In the entries below, find the line with "have := strictMono_ballProfile.monotone" and print exactly every line from there up to and including the line with "leftInverse_invFun injective_punctureProfile t", with no other lines.

*** EXCERPTED DATA Section Begins ***

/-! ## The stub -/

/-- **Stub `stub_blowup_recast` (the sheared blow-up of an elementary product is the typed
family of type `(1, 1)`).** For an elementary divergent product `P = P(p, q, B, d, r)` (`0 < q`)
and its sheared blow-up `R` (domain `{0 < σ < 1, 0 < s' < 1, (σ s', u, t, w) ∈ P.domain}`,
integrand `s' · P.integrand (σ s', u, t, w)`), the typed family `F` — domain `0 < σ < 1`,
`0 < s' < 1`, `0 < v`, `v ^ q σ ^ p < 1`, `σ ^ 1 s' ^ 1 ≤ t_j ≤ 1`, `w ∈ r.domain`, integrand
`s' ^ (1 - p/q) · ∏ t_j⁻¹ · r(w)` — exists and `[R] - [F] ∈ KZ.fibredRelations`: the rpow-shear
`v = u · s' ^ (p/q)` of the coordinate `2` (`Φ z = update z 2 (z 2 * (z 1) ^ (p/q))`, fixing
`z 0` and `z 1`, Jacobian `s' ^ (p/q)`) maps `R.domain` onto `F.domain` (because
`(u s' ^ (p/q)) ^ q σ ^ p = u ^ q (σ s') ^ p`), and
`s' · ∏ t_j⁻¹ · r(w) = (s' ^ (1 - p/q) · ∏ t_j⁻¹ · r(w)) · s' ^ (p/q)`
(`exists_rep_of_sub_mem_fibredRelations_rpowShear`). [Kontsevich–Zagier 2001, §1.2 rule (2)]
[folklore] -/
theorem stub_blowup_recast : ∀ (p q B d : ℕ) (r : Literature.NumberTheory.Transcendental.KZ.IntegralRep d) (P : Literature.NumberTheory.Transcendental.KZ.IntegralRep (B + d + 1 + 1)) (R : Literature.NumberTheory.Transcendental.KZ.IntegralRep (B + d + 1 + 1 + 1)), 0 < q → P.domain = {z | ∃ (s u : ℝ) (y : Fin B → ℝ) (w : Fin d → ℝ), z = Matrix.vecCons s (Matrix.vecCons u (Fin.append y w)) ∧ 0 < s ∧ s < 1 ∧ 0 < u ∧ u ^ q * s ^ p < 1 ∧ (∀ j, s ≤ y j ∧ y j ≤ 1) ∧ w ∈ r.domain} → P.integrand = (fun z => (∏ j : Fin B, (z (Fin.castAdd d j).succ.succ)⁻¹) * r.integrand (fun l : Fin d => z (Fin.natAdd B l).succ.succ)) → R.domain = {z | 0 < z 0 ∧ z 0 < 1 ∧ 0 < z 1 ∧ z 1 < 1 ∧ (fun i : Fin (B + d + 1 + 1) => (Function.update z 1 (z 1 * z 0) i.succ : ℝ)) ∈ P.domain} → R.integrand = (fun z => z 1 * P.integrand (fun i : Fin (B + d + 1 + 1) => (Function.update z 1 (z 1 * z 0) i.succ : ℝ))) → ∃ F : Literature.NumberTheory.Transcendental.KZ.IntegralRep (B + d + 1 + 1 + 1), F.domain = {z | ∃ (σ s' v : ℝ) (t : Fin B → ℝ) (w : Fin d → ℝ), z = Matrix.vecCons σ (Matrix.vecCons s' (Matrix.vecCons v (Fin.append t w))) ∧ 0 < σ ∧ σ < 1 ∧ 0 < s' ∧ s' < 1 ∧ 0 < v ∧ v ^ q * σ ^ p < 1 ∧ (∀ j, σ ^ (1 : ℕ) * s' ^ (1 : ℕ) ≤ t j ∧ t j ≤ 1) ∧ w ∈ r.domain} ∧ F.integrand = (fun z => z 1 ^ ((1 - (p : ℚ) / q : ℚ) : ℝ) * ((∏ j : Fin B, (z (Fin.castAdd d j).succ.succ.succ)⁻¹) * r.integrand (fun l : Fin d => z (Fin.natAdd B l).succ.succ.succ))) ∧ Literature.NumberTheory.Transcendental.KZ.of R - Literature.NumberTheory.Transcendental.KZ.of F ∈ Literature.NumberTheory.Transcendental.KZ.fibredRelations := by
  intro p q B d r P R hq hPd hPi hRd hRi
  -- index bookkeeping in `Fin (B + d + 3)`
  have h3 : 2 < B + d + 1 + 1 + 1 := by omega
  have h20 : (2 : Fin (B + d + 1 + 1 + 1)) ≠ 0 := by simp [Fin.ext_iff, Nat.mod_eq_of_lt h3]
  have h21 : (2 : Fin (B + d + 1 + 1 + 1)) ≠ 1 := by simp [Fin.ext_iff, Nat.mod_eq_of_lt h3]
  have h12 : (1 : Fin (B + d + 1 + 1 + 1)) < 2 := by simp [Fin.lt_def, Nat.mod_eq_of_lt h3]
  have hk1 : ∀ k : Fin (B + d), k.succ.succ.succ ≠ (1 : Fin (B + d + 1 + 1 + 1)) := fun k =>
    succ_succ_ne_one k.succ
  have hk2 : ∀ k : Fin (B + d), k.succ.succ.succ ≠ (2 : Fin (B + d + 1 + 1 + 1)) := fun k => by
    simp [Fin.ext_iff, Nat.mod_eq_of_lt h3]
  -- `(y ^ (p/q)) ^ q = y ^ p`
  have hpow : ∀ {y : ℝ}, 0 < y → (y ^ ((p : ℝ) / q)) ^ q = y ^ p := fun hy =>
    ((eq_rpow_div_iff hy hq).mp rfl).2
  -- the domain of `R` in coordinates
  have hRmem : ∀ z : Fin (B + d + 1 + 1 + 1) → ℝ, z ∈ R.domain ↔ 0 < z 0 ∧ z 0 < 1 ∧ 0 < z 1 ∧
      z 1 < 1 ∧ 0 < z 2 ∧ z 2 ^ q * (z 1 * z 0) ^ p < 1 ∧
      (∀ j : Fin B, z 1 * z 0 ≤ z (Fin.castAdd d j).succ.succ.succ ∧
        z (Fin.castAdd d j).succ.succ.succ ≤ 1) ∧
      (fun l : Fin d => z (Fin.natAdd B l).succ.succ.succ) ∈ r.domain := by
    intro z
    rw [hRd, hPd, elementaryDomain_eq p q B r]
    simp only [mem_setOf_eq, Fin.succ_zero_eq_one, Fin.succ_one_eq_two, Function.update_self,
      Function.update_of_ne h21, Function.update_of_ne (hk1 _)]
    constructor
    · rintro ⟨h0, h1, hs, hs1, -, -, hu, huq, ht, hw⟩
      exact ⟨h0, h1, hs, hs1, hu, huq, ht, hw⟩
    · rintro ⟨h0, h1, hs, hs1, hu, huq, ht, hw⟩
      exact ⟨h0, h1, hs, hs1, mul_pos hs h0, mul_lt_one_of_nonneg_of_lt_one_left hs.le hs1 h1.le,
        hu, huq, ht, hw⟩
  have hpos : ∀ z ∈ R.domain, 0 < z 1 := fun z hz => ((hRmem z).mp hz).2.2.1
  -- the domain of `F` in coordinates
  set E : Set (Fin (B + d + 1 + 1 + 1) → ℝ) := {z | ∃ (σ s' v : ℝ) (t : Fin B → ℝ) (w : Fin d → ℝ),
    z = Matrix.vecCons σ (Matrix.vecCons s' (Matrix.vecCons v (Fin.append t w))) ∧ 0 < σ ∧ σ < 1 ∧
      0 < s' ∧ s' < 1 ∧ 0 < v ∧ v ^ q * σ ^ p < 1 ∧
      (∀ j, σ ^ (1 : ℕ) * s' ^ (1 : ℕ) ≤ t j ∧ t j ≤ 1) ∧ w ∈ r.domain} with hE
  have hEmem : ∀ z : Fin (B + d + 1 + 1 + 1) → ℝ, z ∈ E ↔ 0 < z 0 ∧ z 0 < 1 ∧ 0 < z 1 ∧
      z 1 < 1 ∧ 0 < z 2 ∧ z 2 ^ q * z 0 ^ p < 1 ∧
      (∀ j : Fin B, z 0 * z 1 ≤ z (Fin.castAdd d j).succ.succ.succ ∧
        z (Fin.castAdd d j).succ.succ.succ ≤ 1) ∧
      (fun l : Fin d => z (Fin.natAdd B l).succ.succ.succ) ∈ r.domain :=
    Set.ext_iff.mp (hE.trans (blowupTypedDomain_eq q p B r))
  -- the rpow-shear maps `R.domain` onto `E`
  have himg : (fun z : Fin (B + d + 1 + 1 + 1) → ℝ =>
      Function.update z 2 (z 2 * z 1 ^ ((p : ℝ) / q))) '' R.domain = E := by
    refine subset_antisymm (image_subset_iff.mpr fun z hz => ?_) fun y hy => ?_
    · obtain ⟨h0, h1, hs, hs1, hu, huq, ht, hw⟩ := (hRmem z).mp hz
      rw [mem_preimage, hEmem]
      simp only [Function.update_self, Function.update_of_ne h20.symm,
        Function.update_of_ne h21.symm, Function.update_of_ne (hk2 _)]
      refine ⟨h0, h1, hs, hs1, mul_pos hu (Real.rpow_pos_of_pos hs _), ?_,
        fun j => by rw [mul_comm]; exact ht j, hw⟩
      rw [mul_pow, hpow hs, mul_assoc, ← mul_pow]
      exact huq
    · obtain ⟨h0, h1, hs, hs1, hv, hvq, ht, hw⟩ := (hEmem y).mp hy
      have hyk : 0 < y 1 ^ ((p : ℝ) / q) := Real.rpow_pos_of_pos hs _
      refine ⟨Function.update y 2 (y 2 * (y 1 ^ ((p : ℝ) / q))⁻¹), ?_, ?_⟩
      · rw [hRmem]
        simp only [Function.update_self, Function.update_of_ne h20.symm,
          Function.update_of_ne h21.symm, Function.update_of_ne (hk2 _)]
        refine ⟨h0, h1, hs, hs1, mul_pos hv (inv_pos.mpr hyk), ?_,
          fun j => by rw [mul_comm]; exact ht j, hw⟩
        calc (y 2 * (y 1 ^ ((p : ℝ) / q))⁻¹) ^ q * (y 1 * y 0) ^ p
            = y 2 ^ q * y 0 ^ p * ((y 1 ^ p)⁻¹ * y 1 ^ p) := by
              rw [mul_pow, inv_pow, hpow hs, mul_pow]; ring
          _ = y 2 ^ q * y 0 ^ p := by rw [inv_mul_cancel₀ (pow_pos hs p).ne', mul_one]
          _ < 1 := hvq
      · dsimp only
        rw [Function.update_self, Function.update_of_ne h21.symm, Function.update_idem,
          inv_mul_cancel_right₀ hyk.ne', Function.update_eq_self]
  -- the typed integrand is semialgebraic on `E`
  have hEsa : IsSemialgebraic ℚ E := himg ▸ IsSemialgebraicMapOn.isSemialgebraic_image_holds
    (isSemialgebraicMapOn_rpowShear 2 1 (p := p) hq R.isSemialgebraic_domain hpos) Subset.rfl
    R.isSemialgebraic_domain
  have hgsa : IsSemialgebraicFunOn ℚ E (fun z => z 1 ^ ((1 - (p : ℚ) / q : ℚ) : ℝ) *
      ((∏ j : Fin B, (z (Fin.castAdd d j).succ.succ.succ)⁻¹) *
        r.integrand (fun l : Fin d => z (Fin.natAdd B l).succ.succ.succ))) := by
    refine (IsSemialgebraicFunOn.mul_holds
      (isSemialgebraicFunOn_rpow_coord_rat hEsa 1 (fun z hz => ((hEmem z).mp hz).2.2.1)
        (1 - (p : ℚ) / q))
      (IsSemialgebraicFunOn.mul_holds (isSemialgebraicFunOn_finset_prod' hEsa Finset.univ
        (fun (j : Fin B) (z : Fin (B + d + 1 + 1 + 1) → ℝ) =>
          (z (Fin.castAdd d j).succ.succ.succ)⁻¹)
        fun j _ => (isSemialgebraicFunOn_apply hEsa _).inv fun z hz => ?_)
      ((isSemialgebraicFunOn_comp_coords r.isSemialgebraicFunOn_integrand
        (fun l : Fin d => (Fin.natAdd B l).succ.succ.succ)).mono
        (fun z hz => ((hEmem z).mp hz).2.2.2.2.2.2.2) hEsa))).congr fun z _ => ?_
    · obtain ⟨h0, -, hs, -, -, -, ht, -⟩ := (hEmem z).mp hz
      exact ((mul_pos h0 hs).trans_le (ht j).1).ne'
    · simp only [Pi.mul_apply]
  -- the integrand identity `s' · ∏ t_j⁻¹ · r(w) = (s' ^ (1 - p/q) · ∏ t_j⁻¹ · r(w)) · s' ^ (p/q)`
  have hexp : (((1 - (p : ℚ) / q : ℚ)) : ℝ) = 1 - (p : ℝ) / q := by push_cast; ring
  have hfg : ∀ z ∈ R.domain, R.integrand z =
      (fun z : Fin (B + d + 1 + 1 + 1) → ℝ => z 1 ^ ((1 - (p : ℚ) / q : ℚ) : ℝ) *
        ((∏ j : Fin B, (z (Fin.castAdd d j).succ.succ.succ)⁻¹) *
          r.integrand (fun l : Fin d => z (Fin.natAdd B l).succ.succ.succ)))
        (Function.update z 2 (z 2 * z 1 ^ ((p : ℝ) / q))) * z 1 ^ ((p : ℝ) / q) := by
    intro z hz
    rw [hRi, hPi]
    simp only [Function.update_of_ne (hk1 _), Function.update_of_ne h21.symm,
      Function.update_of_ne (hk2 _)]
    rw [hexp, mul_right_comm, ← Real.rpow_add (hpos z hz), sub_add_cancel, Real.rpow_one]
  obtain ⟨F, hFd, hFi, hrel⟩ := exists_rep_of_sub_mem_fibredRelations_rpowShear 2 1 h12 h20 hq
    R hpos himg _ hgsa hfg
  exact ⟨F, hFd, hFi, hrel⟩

*** EXCERPTED DATA Section Ends ***
*** EXCERPTED DATA Section Begins ***

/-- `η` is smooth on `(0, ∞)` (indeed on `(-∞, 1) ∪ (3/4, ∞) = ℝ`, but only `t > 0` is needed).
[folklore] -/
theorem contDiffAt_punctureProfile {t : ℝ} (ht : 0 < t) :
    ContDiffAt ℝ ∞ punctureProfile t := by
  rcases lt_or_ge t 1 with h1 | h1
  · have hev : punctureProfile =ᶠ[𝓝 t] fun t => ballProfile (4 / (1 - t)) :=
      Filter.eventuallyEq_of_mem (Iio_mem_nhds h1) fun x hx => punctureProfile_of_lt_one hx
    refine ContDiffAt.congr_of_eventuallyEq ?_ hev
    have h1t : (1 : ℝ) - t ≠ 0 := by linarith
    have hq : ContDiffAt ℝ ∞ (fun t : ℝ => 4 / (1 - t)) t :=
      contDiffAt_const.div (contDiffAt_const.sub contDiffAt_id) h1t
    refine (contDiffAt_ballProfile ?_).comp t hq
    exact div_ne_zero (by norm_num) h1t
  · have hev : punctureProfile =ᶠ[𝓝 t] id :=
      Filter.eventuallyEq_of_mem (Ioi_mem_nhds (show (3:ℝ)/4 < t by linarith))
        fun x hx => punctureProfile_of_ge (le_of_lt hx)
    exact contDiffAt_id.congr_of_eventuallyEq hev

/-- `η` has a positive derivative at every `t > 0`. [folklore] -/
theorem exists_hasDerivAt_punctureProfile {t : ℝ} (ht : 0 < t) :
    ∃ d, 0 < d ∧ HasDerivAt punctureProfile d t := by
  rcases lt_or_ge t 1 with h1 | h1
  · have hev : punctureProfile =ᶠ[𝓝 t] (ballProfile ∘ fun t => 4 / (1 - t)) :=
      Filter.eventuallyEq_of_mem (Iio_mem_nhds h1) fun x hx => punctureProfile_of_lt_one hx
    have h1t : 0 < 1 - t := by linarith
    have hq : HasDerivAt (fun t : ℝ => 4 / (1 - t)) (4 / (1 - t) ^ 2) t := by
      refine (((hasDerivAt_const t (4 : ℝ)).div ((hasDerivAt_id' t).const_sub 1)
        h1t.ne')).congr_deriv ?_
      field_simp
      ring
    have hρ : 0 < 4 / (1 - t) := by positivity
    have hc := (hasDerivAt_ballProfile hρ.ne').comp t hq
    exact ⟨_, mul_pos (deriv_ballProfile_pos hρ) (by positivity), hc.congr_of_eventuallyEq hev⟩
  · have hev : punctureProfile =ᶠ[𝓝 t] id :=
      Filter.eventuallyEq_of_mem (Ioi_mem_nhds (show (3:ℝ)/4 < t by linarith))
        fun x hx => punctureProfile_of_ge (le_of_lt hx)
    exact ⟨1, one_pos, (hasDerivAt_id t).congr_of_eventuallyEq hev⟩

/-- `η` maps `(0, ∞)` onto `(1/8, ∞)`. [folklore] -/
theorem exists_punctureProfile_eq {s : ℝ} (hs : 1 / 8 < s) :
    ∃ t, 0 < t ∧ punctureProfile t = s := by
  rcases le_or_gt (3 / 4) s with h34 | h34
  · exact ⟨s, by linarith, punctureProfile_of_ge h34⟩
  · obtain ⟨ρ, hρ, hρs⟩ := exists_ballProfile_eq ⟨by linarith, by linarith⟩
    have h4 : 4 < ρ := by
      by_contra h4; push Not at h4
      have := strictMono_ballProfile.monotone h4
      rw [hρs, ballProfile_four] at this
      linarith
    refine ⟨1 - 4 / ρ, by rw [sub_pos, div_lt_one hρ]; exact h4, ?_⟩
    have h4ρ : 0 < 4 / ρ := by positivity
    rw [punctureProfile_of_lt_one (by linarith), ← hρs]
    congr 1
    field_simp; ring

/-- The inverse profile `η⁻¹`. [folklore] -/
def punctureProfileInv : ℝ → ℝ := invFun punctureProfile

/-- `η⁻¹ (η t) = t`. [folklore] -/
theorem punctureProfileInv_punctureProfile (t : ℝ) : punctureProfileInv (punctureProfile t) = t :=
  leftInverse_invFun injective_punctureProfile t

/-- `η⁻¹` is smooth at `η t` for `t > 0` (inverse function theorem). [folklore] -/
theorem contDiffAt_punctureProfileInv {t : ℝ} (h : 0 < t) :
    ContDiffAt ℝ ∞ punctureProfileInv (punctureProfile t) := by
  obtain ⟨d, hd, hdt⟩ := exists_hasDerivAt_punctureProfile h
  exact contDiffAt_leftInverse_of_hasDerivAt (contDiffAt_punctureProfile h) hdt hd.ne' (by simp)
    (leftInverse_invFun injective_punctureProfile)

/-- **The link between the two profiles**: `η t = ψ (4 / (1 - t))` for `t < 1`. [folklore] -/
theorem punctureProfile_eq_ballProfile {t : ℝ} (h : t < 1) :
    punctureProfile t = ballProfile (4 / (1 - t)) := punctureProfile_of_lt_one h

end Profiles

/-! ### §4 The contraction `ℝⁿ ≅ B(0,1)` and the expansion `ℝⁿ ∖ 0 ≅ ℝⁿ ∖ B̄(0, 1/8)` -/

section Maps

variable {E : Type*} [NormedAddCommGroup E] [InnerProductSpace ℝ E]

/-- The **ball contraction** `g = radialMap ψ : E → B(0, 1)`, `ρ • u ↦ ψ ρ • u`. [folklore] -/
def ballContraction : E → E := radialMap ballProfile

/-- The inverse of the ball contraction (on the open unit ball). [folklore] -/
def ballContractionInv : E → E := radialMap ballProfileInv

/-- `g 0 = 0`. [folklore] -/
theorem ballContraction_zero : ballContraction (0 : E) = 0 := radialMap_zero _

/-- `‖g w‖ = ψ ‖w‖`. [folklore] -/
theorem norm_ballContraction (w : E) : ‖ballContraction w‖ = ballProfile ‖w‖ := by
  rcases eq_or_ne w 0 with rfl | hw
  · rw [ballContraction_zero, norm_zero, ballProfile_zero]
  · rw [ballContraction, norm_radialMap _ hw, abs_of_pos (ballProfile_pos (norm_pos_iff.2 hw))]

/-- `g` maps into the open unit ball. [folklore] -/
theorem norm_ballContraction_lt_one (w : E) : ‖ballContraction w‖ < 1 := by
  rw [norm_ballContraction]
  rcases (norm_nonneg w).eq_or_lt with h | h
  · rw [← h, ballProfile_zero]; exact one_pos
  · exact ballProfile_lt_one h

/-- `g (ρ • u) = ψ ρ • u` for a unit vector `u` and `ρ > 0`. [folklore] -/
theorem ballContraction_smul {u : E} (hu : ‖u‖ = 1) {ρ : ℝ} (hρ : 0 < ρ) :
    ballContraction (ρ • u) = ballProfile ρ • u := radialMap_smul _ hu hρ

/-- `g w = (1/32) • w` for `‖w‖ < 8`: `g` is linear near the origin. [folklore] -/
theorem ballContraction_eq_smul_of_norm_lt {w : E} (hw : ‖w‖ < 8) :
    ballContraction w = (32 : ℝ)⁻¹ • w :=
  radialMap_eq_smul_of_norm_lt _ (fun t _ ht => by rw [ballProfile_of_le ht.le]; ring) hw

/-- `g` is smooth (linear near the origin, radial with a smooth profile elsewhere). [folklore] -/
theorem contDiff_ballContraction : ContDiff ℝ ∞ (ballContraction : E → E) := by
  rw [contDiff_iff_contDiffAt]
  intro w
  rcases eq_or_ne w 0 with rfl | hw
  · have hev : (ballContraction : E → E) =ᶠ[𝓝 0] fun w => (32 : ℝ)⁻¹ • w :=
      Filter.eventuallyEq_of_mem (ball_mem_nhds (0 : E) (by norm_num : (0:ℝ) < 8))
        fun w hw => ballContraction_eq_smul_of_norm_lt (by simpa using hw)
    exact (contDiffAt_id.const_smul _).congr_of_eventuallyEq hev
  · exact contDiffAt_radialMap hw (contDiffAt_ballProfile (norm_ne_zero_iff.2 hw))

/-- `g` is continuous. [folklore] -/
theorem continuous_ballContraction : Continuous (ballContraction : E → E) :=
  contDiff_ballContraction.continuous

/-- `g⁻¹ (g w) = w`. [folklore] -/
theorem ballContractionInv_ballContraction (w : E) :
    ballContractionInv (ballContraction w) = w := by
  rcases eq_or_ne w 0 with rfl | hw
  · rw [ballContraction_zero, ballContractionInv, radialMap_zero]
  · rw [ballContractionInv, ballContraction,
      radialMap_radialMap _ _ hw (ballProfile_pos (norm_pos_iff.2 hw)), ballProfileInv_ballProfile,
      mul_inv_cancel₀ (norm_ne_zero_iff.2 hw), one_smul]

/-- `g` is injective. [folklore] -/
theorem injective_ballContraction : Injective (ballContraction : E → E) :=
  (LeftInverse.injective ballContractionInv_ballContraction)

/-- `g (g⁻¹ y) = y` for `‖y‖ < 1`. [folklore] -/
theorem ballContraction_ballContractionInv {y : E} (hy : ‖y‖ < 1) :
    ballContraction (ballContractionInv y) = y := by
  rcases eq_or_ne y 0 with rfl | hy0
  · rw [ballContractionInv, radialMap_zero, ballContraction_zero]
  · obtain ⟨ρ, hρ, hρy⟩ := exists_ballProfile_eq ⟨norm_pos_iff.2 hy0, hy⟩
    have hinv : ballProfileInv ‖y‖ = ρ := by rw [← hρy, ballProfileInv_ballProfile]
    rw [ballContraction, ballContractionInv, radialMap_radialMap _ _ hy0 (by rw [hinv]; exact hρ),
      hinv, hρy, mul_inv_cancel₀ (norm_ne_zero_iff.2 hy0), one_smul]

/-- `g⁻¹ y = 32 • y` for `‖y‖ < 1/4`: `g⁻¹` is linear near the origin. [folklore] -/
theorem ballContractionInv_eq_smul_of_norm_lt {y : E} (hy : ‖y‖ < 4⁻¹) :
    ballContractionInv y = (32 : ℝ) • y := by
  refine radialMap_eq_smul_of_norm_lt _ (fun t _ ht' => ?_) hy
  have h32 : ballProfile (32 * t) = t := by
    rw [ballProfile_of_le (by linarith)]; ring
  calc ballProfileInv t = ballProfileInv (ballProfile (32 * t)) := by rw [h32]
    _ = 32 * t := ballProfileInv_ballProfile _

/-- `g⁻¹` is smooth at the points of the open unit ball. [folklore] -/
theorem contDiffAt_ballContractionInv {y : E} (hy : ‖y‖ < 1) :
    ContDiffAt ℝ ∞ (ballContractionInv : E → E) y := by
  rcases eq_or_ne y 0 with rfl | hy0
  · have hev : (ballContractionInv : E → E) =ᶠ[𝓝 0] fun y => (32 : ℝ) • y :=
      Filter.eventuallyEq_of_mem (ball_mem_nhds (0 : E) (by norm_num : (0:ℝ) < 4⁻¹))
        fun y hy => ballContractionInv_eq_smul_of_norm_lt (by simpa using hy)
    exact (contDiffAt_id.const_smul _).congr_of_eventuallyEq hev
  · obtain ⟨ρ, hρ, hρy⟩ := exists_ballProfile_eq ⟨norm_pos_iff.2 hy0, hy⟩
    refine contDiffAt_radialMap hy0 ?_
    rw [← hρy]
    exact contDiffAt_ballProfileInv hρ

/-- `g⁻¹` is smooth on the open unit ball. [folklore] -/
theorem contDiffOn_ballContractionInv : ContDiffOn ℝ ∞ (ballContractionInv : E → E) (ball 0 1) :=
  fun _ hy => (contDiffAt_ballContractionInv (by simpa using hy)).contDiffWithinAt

*** EXCERPTED DATA Section Ends ***

* **SOLUTION TO THIS PROBLEM**
      have := strictMono_ballProfile.monotone h4
      rw [hρs, ballProfile_four] at this
      linarith
    refine ⟨1 - 4 / ρ, by rw [sub_pos, div_lt_one hρ]; exact h4, ?_⟩
    have h4ρ : 0 < 4 / ρ := by positivity
    rw [punctureProfile_of_lt_one (by linarith), ← hρs]
    congr 1
    field_simp; ring

/-- The inverse profile `η⁻¹`. [folklore] -/
def punctureProfileInv : ℝ → ℝ := invFun punctureProfile

/-- `η⁻¹ (η t) = t`. [folklore] -/
theorem punctureProfileInv_punctureProfile (t : ℝ) : punctureProfileInv (punctureProfile t) = t :=
  leftInverse_invFun injective_punctureProfile t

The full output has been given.